Memory usage during training

We are about to look at some memory snapshots, so we should be prepared to analyze them properly. Typically, training memory consists of:

  • Model parameters (size P)

  • Activations that are saved for the backward pass (size A)

  • Gradients, which are the same size as the model parameters, so size G = P.

  • Optimizer state, which is proportional to the size of the parameters. In this case, the state for Adam requires 2x the model parameters, so size O = 2P.

  • Intermediate tensors, which are allocated throughout the compute. We will not worry about them for now as they are usually small and ephemeral.

Capturing and visualizing memory snapshots

Let’s get us a memory snapshot! As your code runs, consider what you may expect the CUDA memory timeline to look like.

# tell CUDA to start recording memory allocations
torch.cuda.memory._record_memory_history(enabled='all')

# train 3 steps
for _ in range(3):
  train(model, optimizer)

# save a snapshot of the memory allocations
s = torch.cuda.memory._snapshot()
with open(f"snapshot.pickle", "wb") as f:
    dump(s, f)

# tell CUDA to stop recording memory allocations now
torch.cuda.memory._record_memory_history(enabled=None)

Now open up the snapshot in the CUDA Memory Visualizer at https://pytorch.org/memory_viz by dragging and dropping the snapshot.pickle file. Does the memory timeline match your expectations?

snapshot.png loaded into CUDA Memory Visualizer

The model parameters have already been loaded in memory before the training step, so we see a chunk of memory devoted to the weights right off the bat. As we start our forward pass, memory is allocated gradually for the activations, or the tensors we are saving to be able to compute gradients in the backward pass. Once we start the backward pass, the activations are gradually freed while memory of the gradients starts building up.
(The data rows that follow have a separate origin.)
/-- **The landed untwisted corner of C** (`dssApexFatal_nearOne`, p105416, Chae–Wolf 2017 Thm 1.3 in the apex
class): for every `C > 0` there is `c₁ > 1` such that C holds for `θ = 0` and `1 < c < c₁`. [cite: ChaeWolf2017RemovingDSS, Theorem 1.3 (arXiv:1610.09464 p. 3)] -/
theorem rdssApexFatal_corner_untwisted_nearOne :
    ∀ C : ℝ, 0 < C → ∃ c₁ : ℝ, 1 < c₁ ∧ ∀ c : ℝ, 1 < c → c < c₁ →
      ∀ (u : ℝ → EuclideanSpace ℝ (Fin 3) → EuclideanSpace ℝ (Fin 3)) (p : ℝ → EuclideanSpace ℝ (Fin 3) → ℝ)
        (G : ℝ → EuclideanSpace ℝ (Fin 3) → EuclideanSpace ℝ (Fin 3) →L[ℝ] EuclideanSpace ℝ (Fin 3)),
        IsSuitableWeakSolutionOn (slab (EuclideanSpace ℝ (Fin 3)) (Iio (0 : ℝ)) isOpen_Iio) 1 0 u p →
        HasWeakSpatialGradientOn (slab (EuclideanSpace ℝ (Fin 3)) (Iio (0 : ℝ)) isOpen_Iio) u G →
        typeIBound (Iio (0 : ℝ) ×ˢ univ) u p G < ⊤ → HasTypeIDecay C u → IsBackwardSingularPoint u 0 →
        uncurry (fun t x => rotZ 0 (nsRescale c u t (rotZ (-0) x)))
          =ᵐ[volume.restrict (Iio (0 : ℝ) ×ˢ (univ : Set (EuclideanSpace ℝ (Fin 3))))] uncurry u → False := by
  intro C hC
  obtain ⟨c₁, hc₁, h⟩ :=
    Summit.NavierStokesRegularity.NavierStokesRegularity.Theorems.SymmetricScarExists.ScarWindow.dssApexFatal_nearOne C hC
  refine ⟨c₁, hc₁, fun c h1 h2 u p G hsw hwg hI hdec hsing hdss => ?_⟩
  rw [screw_zero_twist_eq] at hdss
  exact h c h1 h2 u p G hsw hwg hI hdec hsing hdss

/-- **Readback against the target** (the costume one level down, stated openly): granting `ScarRigidity` and
C, A ⇔ `NoApexTypeIProfile`. [folklore] -/
theorem rdssScarSelection_iff_noApexTypeIProfile (hSR : ScarRigidity)
    (hFatal : ∀ (u : ℝ → EuclideanSpace ℝ (Fin 3) → EuclideanSpace ℝ (Fin 3)) (p : ℝ → EuclideanSpace ℝ (Fin 3) → ℝ) (G : ℝ → EuclideanSpace ℝ (Fin 3) → EuclideanSpace ℝ (Fin 3) →L[ℝ] EuclideanSpace ℝ (Fin 3)) (C c θ : ℝ), Literature.Analysis.FluidPDE.IsSuitableWeakSolutionOn (Literature.Analysis.FluidPDE.slab (EuclideanSpace ℝ (Fin 3)) (Set.Iio 0) isOpen_Iio) 1 0 u p → Literature.Analysis.FluidPDE.HasWeakSpatialGradientOn (Literature.Analysis.FluidPDE.slab (EuclideanSpace ℝ (Fin 3)) (Set.Iio 0) isOpen_Iio) u G → Literature.Analysis.FluidPDE.typeIBound (Set.Iio (0 : ℝ) ×ˢ Set.univ) u p G < ⊤ → Literature.Analysis.FluidPDE.HasTypeIDecay C u → Literature.Analysis.FluidPDE.IsBackwardSingularPoint u 0 → 1 < c → Function.uncurry (fun t x => Literature.Analysis.FluidPDE.rotZ θ (Literature.Analysis.FluidPDE.nsRescale c u t (Literature.Analysis.FluidPDE.rotZ (-θ) x))) =ᵐ[MeasureTheory.volume.restrict (Set.Iio (0 : ℝ) ×ˢ Set.univ)] Function.uncurry u → False) :
    (∀ C : ℝ, (∃ (u : ℝ → EuclideanSpace ℝ (Fin 3) → EuclideanSpace ℝ (Fin 3)) (p : ℝ → EuclideanSpace ℝ (Fin 3) → ℝ) (G : ℝ → EuclideanSpace ℝ (Fin 3) → EuclideanSpace ℝ (Fin 3) →L[ℝ] EuclideanSpace ℝ (Fin 3)), Literature.Analysis.FluidPDE.IsSuitableWeakSolutionOn (Literature.Analysis.FluidPDE.slab (EuclideanSpace ℝ (Fin 3)) (Set.Iio 0) isOpen_Iio) 1 0 u p ∧ Literature.Analysis.FluidPDE.HasWeakSpatialGradientOn (Literature.Analysis.FluidPDE.slab (EuclideanSpace ℝ (Fin 3)) (Set.Iio 0) isOpen_Iio) u G ∧ Literature.Analysis.FluidPDE.typeIBound (Set.Iio (0 : ℝ) ×ˢ Set.univ) u p G < ⊤ ∧ Literature.Analysis.FluidPDE.HasTypeIDecay C u ∧ Literature.Analysis.FluidPDE.IsBackwardSingularPoint u 0) → ∃ (C' : ℝ) (u : ℝ → EuclideanSpace ℝ (Fin 3) → EuclideanSpace ℝ (Fin 3)) (p : ℝ → EuclideanSpace ℝ (Fin 3) → ℝ) (G : ℝ → EuclideanSpace ℝ (Fin 3) → EuclideanSpace ℝ (Fin 3) →L[ℝ] EuclideanSpace ℝ (Fin 3)), Literature.Analysis.FluidPDE.IsSuitableWeakSolutionOn (Literature.Analysis.FluidPDE.slab (EuclideanSpace ℝ (Fin 3)) (Set.Iio 0) isOpen_Iio) 1 0 u p ∧ Literature.Analysis.FluidPDE.HasWeakSpatialGradientOn (Literature.Analysis.FluidPDE.slab (EuclideanSpace ℝ (Fin 3)) (Set.Iio 0) isOpen_Iio) u G ∧ Literature.Analysis.FluidPDE.typeIBound (Set.Iio (0 : ℝ) ×ˢ Set.univ) u p G < ⊤ ∧ Literature.Analysis.FluidPDE.HasTypeIDecay C' u ∧ Literature.Analysis.FluidPDE.IsBackwardSingularPoint u 0 ∧ ((∃ c θ : ℝ, 1 < c ∧ ∀ K : Set (EuclideanSpace ℝ (Fin 3)), IsCompact K → (0 : EuclideanSpace ℝ (Fin 3)) ∉ K → Filter.Tendsto (fun δ : ℝ => MeasureTheory.eLpNorm (Function.uncurry (fun t x => Literature.Analysis.FluidPDE.rotZ θ (Literature.Analysis.FluidPDE.nsRescale c u t (Literature.Analysis.FluidPDE.rotZ (-θ) x))) - Function.uncurry u) ⊤ (MeasureTheory.volume.restrict (Set.Ioo (-δ) 0 ×ˢ K))) (nhdsWithin 0 (Set.Ioi 0)) (nhds 0)) ∨ (∀ θ : ℝ, ∀ K : Set (EuclideanSpace ℝ (Fin 3)), IsCompact K → (0 : EuclideanSpace ℝ (Fin 3)) ∉ K → Filter.Tendsto (fun δ : ℝ => MeasureTheory.eLpNorm (Function.uncurry (fun t x => Literature.Analysis.FluidPDE.rotZ θ (u t (Literature.Analysis.FluidPDE.rotZ (-θ) x))) - Function.uncurry u) ⊤ (MeasureTheory.volume.restrict (Set.Ioo (-δ) 0 ×ˢ K))) (nhdsWithin 0 (Set.Ioi 0)) (nhds 0)))) ↔ NoApexTypeIProfile := by
  constructor
  · intro hSel
    have hS : SymmetricScarExists := SymmetricScarExists_of hSel (rdssScarRigidity_of_scarRigidity hSR) hFatal
    exact (symmetricScarExists_iff_noApexTypeIProfile hSR
      Summit.NavierStokesRegularity.NavierStokesRegularity.Theorems.RellichScarSimilarityCovariance.similarityCovariance_proof
      Summit.NavierStokesRegularity.NavierStokesRegularity.Theorems.rellichScar_selfSimilarApexFatal_proof
      Summit.NavierStokesRegularity.NavierStokesRegularity.Theorems.rellichScar_axisymmetricApexFatal_proof).1 hS
  · intro hX
    exact rdssScarSelection_of_symmetricScarExists (symmetricScarExists_of_noApexTypeIProfile hX)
Lastly, as the optimizer kicks in, its state will be lazily initialized, so we should see the optimizer state memory gradually increase during the optimizer step of the first training loop only. In future loops, the optimizer memory will remain and be updated in-place. The memory for the gradients is then freed accordingly at the end of every training loop when zero_grad is called.
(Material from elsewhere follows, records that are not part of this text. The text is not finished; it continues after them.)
/-! ## §2 (ROW-REL-B2d) at `d = 2`, modulo the boundary-digit socket ‹BDIG› -/

/-- **(ROW-REL-B2d) AT `d = 2` MODULO ‹BDIG›.**  On the row `2b = m` at `d = 2` (so `4 ≤ m` by the fence `3d ≤ m + 2`), `jl = m + 2d` (δ = 2d), the B cell `j = b + (2d − 2)` satisfies
`n(b,b) * (X(j,b)) = n(j,b) * (X(b,b))` PROVIDED the socket ‹BDIG›: for every `σ`-fixed unit `fE` carrying the row's clean letter `|μ + jE(fE·t₊·(ϖσϖ)^b)| ≤ |jEϖ|^{2b+m*}`, every
glued vertex over every member of the B cell has `VS_{m*} = valueSetMod σ ϖ m* X₊ ↔ fE·h_W ∈ N(E^×)` (the boundary digit one short of the clean scale — q ≥ 4 content; empty cell at
q = 2).  D side: ★ p863209's MASTER at `j = b` with ★ `exists_row_fixed_unit`; B side: §1 at `β := (∃ z, z·σz = fE·h_W)`.  Binders ⊂ ‹OFF.letter.v1› + row∕gate letters; no `hiso`
is consumed here (it belongs to ‹BDIG›'s payer). [cite: Kottwitz1986BaseChangeUnits, §1 pp. 240–241] [cite: Rogawski1990, §4.9 Prop. 4.9.1 (b) p. 55] [cite: Serre1979, Ch. V §3 Cor. 3] -/
theorem n_diag_mul_cellDiff_B_eq_of_bdig
    [CompleteSpace E] [IsDiscreteValuationRing 𝒪[E]]
    (σ : E →+* E) (ϖ : E) (d tE : ℕ) (hD : IsRamifiedQuadraticDatum σ ϖ d tE)
    (jE : E →+* M) (ρ Θ : M →+* M) (α lam : M)
    (hρρ : ∀ z, ρ (ρ z) = z) (hvρ : ∀ z, Valued.v (ρ z) = Valued.v z)
    (hjv : ∀ a, Valued.v (jE a) ≤ 1 ↔ Valued.v a ≤ 1) (hjfix : ∀ z : M, ρ z = z ↔ ∃ a, jE a = z) (hΘj : ∀ a, Θ (jE a) = jE (σ a))
    (hΘΘ : ∀ z, Θ (Θ z) = z) (hΘρ : ∀ z, Θ (ρ z) = ρ (Θ z)) (hvΘ : ∀ z, Valued.v (Θ z) = Valued.v z)
    (hα : ρ α ≠ α) (hα1 : Valued.v α ≤ 1) (hint : ∀ z : M, Valued.v z ≤ 1 → Valued.v ((z - ρ z) / (α - ρ α)) ≤ 1)
    (hvlam : Valued.v lam = 1) (hU : Valued.v (α - ρ α) = 1) (hjiso : ∀ a, Valued.v (jE a) = Valued.v a)
    (hjpow : ∀ (t : E) (n : ℤ), Valued.v (jE t) = Valued.v (jE ϖ) ^ n ↔ Valued.v t = Valued.v ϖ ^ n)
    (hϖmax : ∀ t : M, ρ t = t → Valued.v t < 1 → Valued.v t ≤ Valued.v (jE ϖ))
    (γ₂ : GL (Fin 2) E) (u : GL (Fin 1) E) (m jl : ℕ) (hm : Valued.v (lam - jE ((u : Matrix (Fin 1) (Fin 1) E) 0 0)) = WithZero.exp (-(m : ℤ)))
    (hjl : Valued.v ((lam - jE ((u : Matrix (Fin 1) (Fin 1) E) 0 0)) - ρ (lam - jE ((u : Matrix (Fin 1) (Fin 1) E) 0 0))) = WithZero.exp (-(jl : ℤ)))
    (hum : Valued.v (((u : Matrix (Fin 1) (Fin 1) E) 0 0) - 1) ≤ Valued.v (ϖ ^ mstarOfRecord d))
    (H₂ : Matrix (Fin 2) (Fin 2) E) (hW : E) (hH₂ : IsUnit H₂.det) (hH₂σ : (H₂.map σ)ᵀ = H₂) (hhW : Valued.v hW = 1) (hhWσ : σ hW = hW)
    (φ : (Fin 2 → E) →+ M) (h : M) (hφs : ∀ (c : E) (x : Fin 2 → E), φ (c • x) = jE c * φ x) (hφi : Function.Injective φ) (hφo : Function.Surjective φ)
    (hφγ : ∀ x, φ ((γ₂ : Matrix (Fin 2) (Fin 2) E).mulVec x) = lam * φ x)
    (hform : ∀ x y, jE (pairing σ H₂ x y) = h * Θ (φ x) * φ y + ρ (h * Θ (φ x) * φ y)) (hΘh : Θ h = h) (hh : h ≠ 0)
    (f : ℕ → ℕ → AddSubgroup M → ℕ)
    (hf : ∀ (b j : ℕ) (Λ : AddSubgroup M) (x₀ : M) (r : E), 1 ≤ b → x₀ ≠ 0 → (∀ x, x ∈ Λ ↔ ∃ z, IsOrd ρ α (jE ϖ ^ j) z ∧ x = x₀ * z) →
      IsOrd ρ α (jE ϖ ^ j) (dualGen ρ Θ α (jE ϖ ^ j) h x₀) → ¬ IsOrd ρ α (jE ϖ ^ j) (dualGen ρ Θ α (jE ϖ ^ j) h x₀ / jE ϖ) → Valued.v (dualGen ρ Θ α (jE ϖ ^ j) h x₀) = Valued.v (jE ϖ) ^ b →
      (∀ b', (∀ x ∈ Λ, Valued.v (h * Θ x * b' + ρ (h * Θ x * b')) ≤ 1) → (lam - jE ((u : Matrix (Fin 1) (Fin 1) E) 0 0)) * b' ∈ Λ) → IsOrd ρ α (jE ϖ ^ j) lam →
      jE r = glueUnit ρ Θ α (jE ϖ ^ j) h (jE ϖ) (jE hW) x₀ b →
      f b j Λ = Nat.card {x : 𝒪[E] ⧸ 𝓂[E] ^ (2 * b) // ∃ u' : 𝒪[E], Ideal.Quotient.mk (𝓂[E] ^ (2 * b)) u' = x ∧ Valued.v ((u' : E) * σ u' - r) ≤ Valued.v (ϖ ^ (2 * b))})
    (b : ℕ) (hb2 : 2 * b = m) (hd0 : d % 2 = 0) (hmd : 3 * d ≤ m + 2)
    (hΘlam : Θ lam * lam = 1) (P₁ : GL (Fin 3) E)
    (hA : formCongr σ P₁ ((StdForm.antidiagonal 3).over E) = (!![H₂ 0 0, 0, H₂ 0 1; 0, hW, 0; H₂ 1 0, 0, H₂ 1 1] : Matrix (Fin 3) (Fin 3) E))
    (hΓ : P₁ * endoGL (γ₂, u) * P₁⁻¹ ∈ unitaryGroupOfForm σ ((StdForm.antidiagonal 3).over E))
    (hd2 : d = 2) (hjl4 : jl = m + 2 * d) (j : ℕ) (hj : b + (2 * d - 2) = j)
    (hbdig : ∀ fE : E, σ fE = fE → Valued.v fE = 1 →
      Valued.v (lam - jE ((u : Matrix (Fin 1) (Fin 1) E) 0 0) + jE (fE * ((ϖ - σ ϖ) * ((ϖ * σ ϖ) ^ ((d - d % 2) / 2))⁻¹) * (ϖ * σ ϖ) ^ b)) ≤
        Valued.v (jE ϖ) ^ (2 * b + mstarOfRecord d) →
      ∀ Λ ∈ levelSetDep ρ Θ α (jE ϖ) h j b (lam - jE ((u : Matrix (Fin 1) (Fin 1) E) 0 0)), ∀ (B : Submodule 𝒪[E] (Fin 2 → E)) (L₃ : Submodule 𝒪[E] (Fin 3 → E)),
      B.toAddSubgroup.map φ = Λ → IsSelfDualLattice σ ϖ (!![H₂ 0 0, 0, H₂ 0 1; 0, hW, 0; H₂ 1 0, 0, H₂ 1 1] : Matrix (Fin 3) (Fin 3) E) L₃ →
      L₃ ⊓ LinearMap.ker ((LinearMap.proj (1 : Fin 3) : (Fin 3 → E) →ₗ[E] E).restrictScalars 𝒪[E]) =
        B.map ((Matrix.toLin' (!![1, 0; 0, 0; 0, 1] : Matrix (Fin 3) (Fin 2) E)).restrictScalars 𝒪[E]) →
      (∀ c : E, (Pi.single 1 c : Fin 3 → E) ∈ L₃ ↔ Valued.v c ≤ Valued.v ϖ ^ b) →
      ({z : E | ∃ y ∈ L₃, Valued.v ((ϖ ^ mstarOfRecord d)⁻¹ * (z - pairing σ (!![H₂ 0 0, 0, H₂ 0 1; 0, hW, 0; H₂ 1 0, 0, H₂ 1 1] : Matrix (Fin 3) (Fin 3) E) y
          ((((endoGL (γ₂, u) : GL (Fin 3) E) : Matrix (Fin 3) (Fin 3) E) - 1) *ᵥ y))) ≤ 1} = valueSetMod σ ϖ (mstarOfRecord d) (xPlus σ ϖ d) ↔ ∃ z : E, z * σ z = fE * hW)) :
    ((∑ᶠ Λ ∈ levelSetDep ρ Θ α (jE ϖ) h b b (lam - jE ((u : Matrix (Fin 1) (Fin 1) E) 0 0)), f b b Λ : ℕ) : ℤ) *
                (((∑ᶠ Λ ∈ levelSetDep ρ Θ α (jE ϖ) h j b (lam - jE ((u : Matrix (Fin 1) (Fin 1) E) 0 0)) ∩
                      {Λ | ∃ B : Submodule 𝒪[E] (Fin 2 → E), B.toAddSubgroup.map φ = Λ ∧
                        ∃ L₃ : Submodule 𝒪[E] (Fin 3 → E), IsSelfDualLattice σ ϖ (!![H₂ 0 0, 0, H₂ 0 1; 0, hW, 0; H₂ 1 0, 0, H₂ 1 1] : Matrix (Fin 3) (Fin 3) E) L₃ ∧
                          L₃ ⊓ LinearMap.ker ((LinearMap.proj (1 : Fin 3) : (Fin 3 → E) →ₗ[E] E).restrictScalars 𝒪[E]) =
                            B.map ((Matrix.toLin' (!![1, 0; 0, 0; 0, 1] : Matrix (Fin 3) (Fin 2) E)).restrictScalars 𝒪[E]) ∧
                          (∀ c : E, (Pi.single 1 c : Fin 3 → E) ∈ L₃ ↔ Valued.v c ≤ Valued.v ϖ ^ b) ∧
                          (LatticeNearTransvShell ϖ (d % 2) (mstarOfRecord d) ((((endoGL (γ₂, u) : GL (Fin 3) E) : Matrix (Fin 3) (Fin 3) E) - 1)) L₃ ∧
                            {z : E | ∃ y ∈ L₃, Valued.v ((ϖ ^ (mstarOfRecord d))⁻¹ * (z - pairing σ (!![H₂ 0 0, 0, H₂ 0 1; 0, hW, 0; H₂ 1 0, 0, H₂ 1 1] : Matrix (Fin 3) (Fin 3) E) y (((((endoGL (γ₂, u) : GL (Fin 3) E) : Matrix (Fin 3) (Fin 3) E) - 1)) *ᵥ y))) ≤ 1} =
                              valueSetMod σ ϖ (mstarOfRecord d) (xPlus σ ϖ d))}, f b j Λ : ℕ) : ℤ) -
                  ((∑ᶠ Λ ∈ levelSetDep ρ Θ α (jE ϖ) h j b (lam - jE ((u : Matrix (Fin 1) (Fin 1) E) 0 0)) ∩
                      {Λ | ∃ B : Submodule 𝒪[E] (Fin 2 → E), B.toAddSubgroup.map φ = Λ ∧
                        ∃ L₃ : Submodule 𝒪[E] (Fin 3 → E), IsSelfDualLattice σ ϖ (!![H₂ 0 0, 0, H₂ 0 1; 0, hW, 0; H₂ 1 0, 0, H₂ 1 1] : Matrix (Fin 3) (Fin 3) E) L₃ ∧
                          L₃ ⊓ LinearMap.ker ((LinearMap.proj (1 : Fin 3) : (Fin 3 → E) →ₗ[E] E).restrictScalars 𝒪[E]) =
                            B.map ((Matrix.toLin' (!![1, 0; 0, 0; 0, 1] : Matrix (Fin 3) (Fin 2) E)).restrictScalars 𝒪[E]) ∧
                          (∀ c : E, (Pi.single 1 c : Fin 3 → E) ∈ L₃ ↔ Valued.v c ≤ Valued.v ϖ ^ b) ∧
                          (LatticeNearTransvShell ϖ (d % 2) (mcOfRecord d) ((((endoGL (γ₂, u) : GL (Fin 3) E) : Matrix (Fin 3) (Fin 3) E) - 1)) L₃ ∧
                            ¬ {z : E | ∃ y ∈ L₃, Valued.v ((ϖ ^ (mstarOfRecord d))⁻¹ * (z - pairing σ (!![H₂ 0 0, 0, H₂ 0 1; 0, hW, 0; H₂ 1 0, 0, H₂ 1 1] : Matrix (Fin 3) (Fin 3) E) y (((((endoGL (γ₂, u) : GL (Fin 3) E) : Matrix (Fin 3) (Fin 3) E) - 1)) *ᵥ y))) ≤ 1} =
                              valueSetMod σ ϖ (mstarOfRecord d) (xPlus σ ϖ d))}, f b j Λ : ℕ) : ℤ)) =
      ((∑ᶠ Λ ∈ levelSetDep ρ Θ α (jE ϖ) h j b (lam - jE ((u : Matrix (Fin 1) (Fin 1) E) 0 0)), f b j Λ : ℕ) : ℤ) *
                (((∑ᶠ Λ ∈ levelSetDep ρ Θ α (jE ϖ) h b b (lam - jE ((u : Matrix (Fin 1) (Fin 1) E) 0 0)) ∩
                      {Λ | ∃ B : Submodule 𝒪[E] (Fin 2 → E), B.toAddSubgroup.map φ = Λ ∧
                        ∃ L₃ : Submodule 𝒪[E] (Fin 3 → E), IsSelfDualLattice σ ϖ (!![H₂ 0 0, 0, H₂ 0 1; 0, hW, 0; H₂ 1 0, 0, H₂ 1 1] : Matrix (Fin 3) (Fin 3) E) L₃ ∧
                          L₃ ⊓ LinearMap.ker ((LinearMap.proj (1 : Fin 3) : (Fin 3 → E) →ₗ[E] E).restrictScalars 𝒪[E]) =
                            B.map ((Matrix.toLin' (!![1, 0; 0, 0; 0, 1] : Matrix (Fin 3) (Fin 2) E)).restrictScalars 𝒪[E]) ∧
                          (∀ c : E, (Pi.single 1 c : Fin 3 → E) ∈ L₃ ↔ Valued.v c ≤ Valued.v ϖ ^ b) ∧
                          (LatticeNearTransvShell ϖ (d % 2) (mstarOfRecord d) ((((endoGL (γ₂, u) : GL (Fin 3) E) : Matrix (Fin 3) (Fin 3) E) - 1)) L₃ ∧
                            {z : E | ∃ y ∈ L₃, Valued.v ((ϖ ^ (mstarOfRecord d))⁻¹ * (z - pairing σ (!![H₂ 0 0, 0, H₂ 0 1; 0, hW, 0; H₂ 1 0, 0, H₂ 1 1] : Matrix (Fin 3) (Fin 3) E) y (((((endoGL (γ₂, u) : GL (Fin 3) E) : Matrix (Fin 3) (Fin 3) E) - 1)) *ᵥ y))) ≤ 1} =
                              valueSetMod σ ϖ (mstarOfRecord d) (xPlus σ ϖ d))}, f b b Λ : ℕ) : ℤ) -
                  ((∑ᶠ Λ ∈ levelSetDep ρ Θ α (jE ϖ) h b b (lam - jE ((u : Matrix (Fin 1) (Fin 1) E) 0 0)) ∩
                      {Λ | ∃ B : Submodule 𝒪[E] (Fin 2 → E), B.toAddSubgroup.map φ = Λ ∧
                        ∃ L₃ : Submodule 𝒪[E] (Fin 3 → E), IsSelfDualLattice σ ϖ (!![H₂ 0 0, 0, H₂ 0 1; 0, hW, 0; H₂ 1 0, 0, H₂ 1 1] : Matrix (Fin 3) (Fin 3) E) L₃ ∧
                          L₃ ⊓ LinearMap.ker ((LinearMap.proj (1 : Fin 3) : (Fin 3 → E) →ₗ[E] E).restrictScalars 𝒪[E]) =
                            B.map ((Matrix.toLin' (!![1, 0; 0, 0; 0, 1] : Matrix (Fin 3) (Fin 2) E)).restrictScalars 𝒪[E]) ∧
                          (∀ c : E, (Pi.single 1 c : Fin 3 → E) ∈ L₃ ↔ Valued.v c ≤ Valued.v ϖ ^ b) ∧
                          (LatticeNearTransvShell ϖ (d % 2) (mcOfRecord d) ((((endoGL (γ₂, u) : GL (Fin 3) E) : Matrix (Fin 3) (Fin 3) E) - 1)) L₃ ∧
                            ¬ {z : E | ∃ y ∈ L₃, Valued.v ((ϖ ^ (mstarOfRecord d))⁻¹ * (z - pairing σ (!![H₂ 0 0, 0, H₂ 0 1; 0, hW, 0; H₂ 1 0, 0, H₂ 1 1] : Matrix (Fin 3) (Fin 3) E) y (((((endoGL (γ₂, u) : GL (Fin 3) E) : Matrix (Fin 3) (Fin 3) E) - 1)) *ᵥ y))) ≤ 1} =
                              valueSetMod σ ϖ (mstarOfRecord d) (xPlus σ ϖ d))}, f b b Λ : ℕ) : ℤ)) := by
  have hgap : 3 * d + m ≤ jl + 2 := by omega
  obtain ⟨fE, hσf, hf1, hμf⟩ := exists_row_fixed_unit σ ϖ d tE hD jE ρ Θ α lam hρρ hjv hjfix hΘj hvΘ hα hα1 hint hvlam hU hjiso γ₂ u m jl hm hjl hum H₂ hW hhW
    b hb2 hd0 hmd hΘlam P₁ hA hΓ hgap
  have Hb := cellDiff_eq_sign_mul_of_clean σ ϖ d tE hD jE ρ Θ α lam hρρ hvρ hjv hjfix hΘj hΘΘ hΘρ hvΘ hα hα1 hint hvlam hU hjiso hjpow hϖmax γ₂ u m jl hm hjl hum
    H₂ hW hH₂ hH₂σ hhW hhWσ φ h hφs hφi hφo hφγ hform hΘh hh f hf b hb2 hd0 hmd hσf hf1 hμf (j := b) le_rfl (by simp only [mstarOfRecord]; omega)
  have Hj := cellDiff_eq_sign_mul_of_bit σ ϖ d tE hD jE ρ Θ α lam hρρ hvρ hjv hjfix hΘj hΘΘ hΘρ hvΘ hα hα1 hint hvlam hU hjiso hjpow hϖmax γ₂ u m jl hm hjl hum
    H₂ hW hH₂ hH₂σ hhW hhWσ φ h hφs hφi hφo hφγ hform hΘh hh f hf b hb2 hd0 hmd (j := j) (by omega) (by omega) (∃ z : E, z * σ z = fE * hW)
    (hbdig fE hσf hf1 hμf)
  have key : ∀ {Xj Xb Nj Nb s : ℤ}, Xj = s * Nj → Xb = s * Nb → Nb * Xj = Nj * Xb := by intro Xj Xb Nj Nb s h1 h2; rw [h1, h2]; ring
  exact key Hj Hb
Where is the memory bottleneck in this training loop? Or, in other words, where is the peak memory?

The peak memory usage is during the optimizer step! Note the memory then consists of ~1.2GB of parameters, ~1.2GB of gradients, and ~2.4GB=2*1.2GB of the optimizer state as expected. The last ~1.2GB comes from Adam optimizer requiring memory for intermediates, totaling to ~6GB of peak memory. Technically, you can remove the need for the last 1.2GB for optimizer intermediates if you set Adam(model.parameters(), foreach=False) which would trade off runtime for memory. If switching off the foreach runtime optimization is sufficient in memory savings for you, nice, but please read on if you’re curious how this tutorial can help you do better! With the technique we will soon introduce, we will reduce peak memory by removing the need for the ~1.2GB of gradients memory as well as optimizer intermediates memory. Now, what would you expect the new peak memory to be? The answer will be revealed in the next snapshot.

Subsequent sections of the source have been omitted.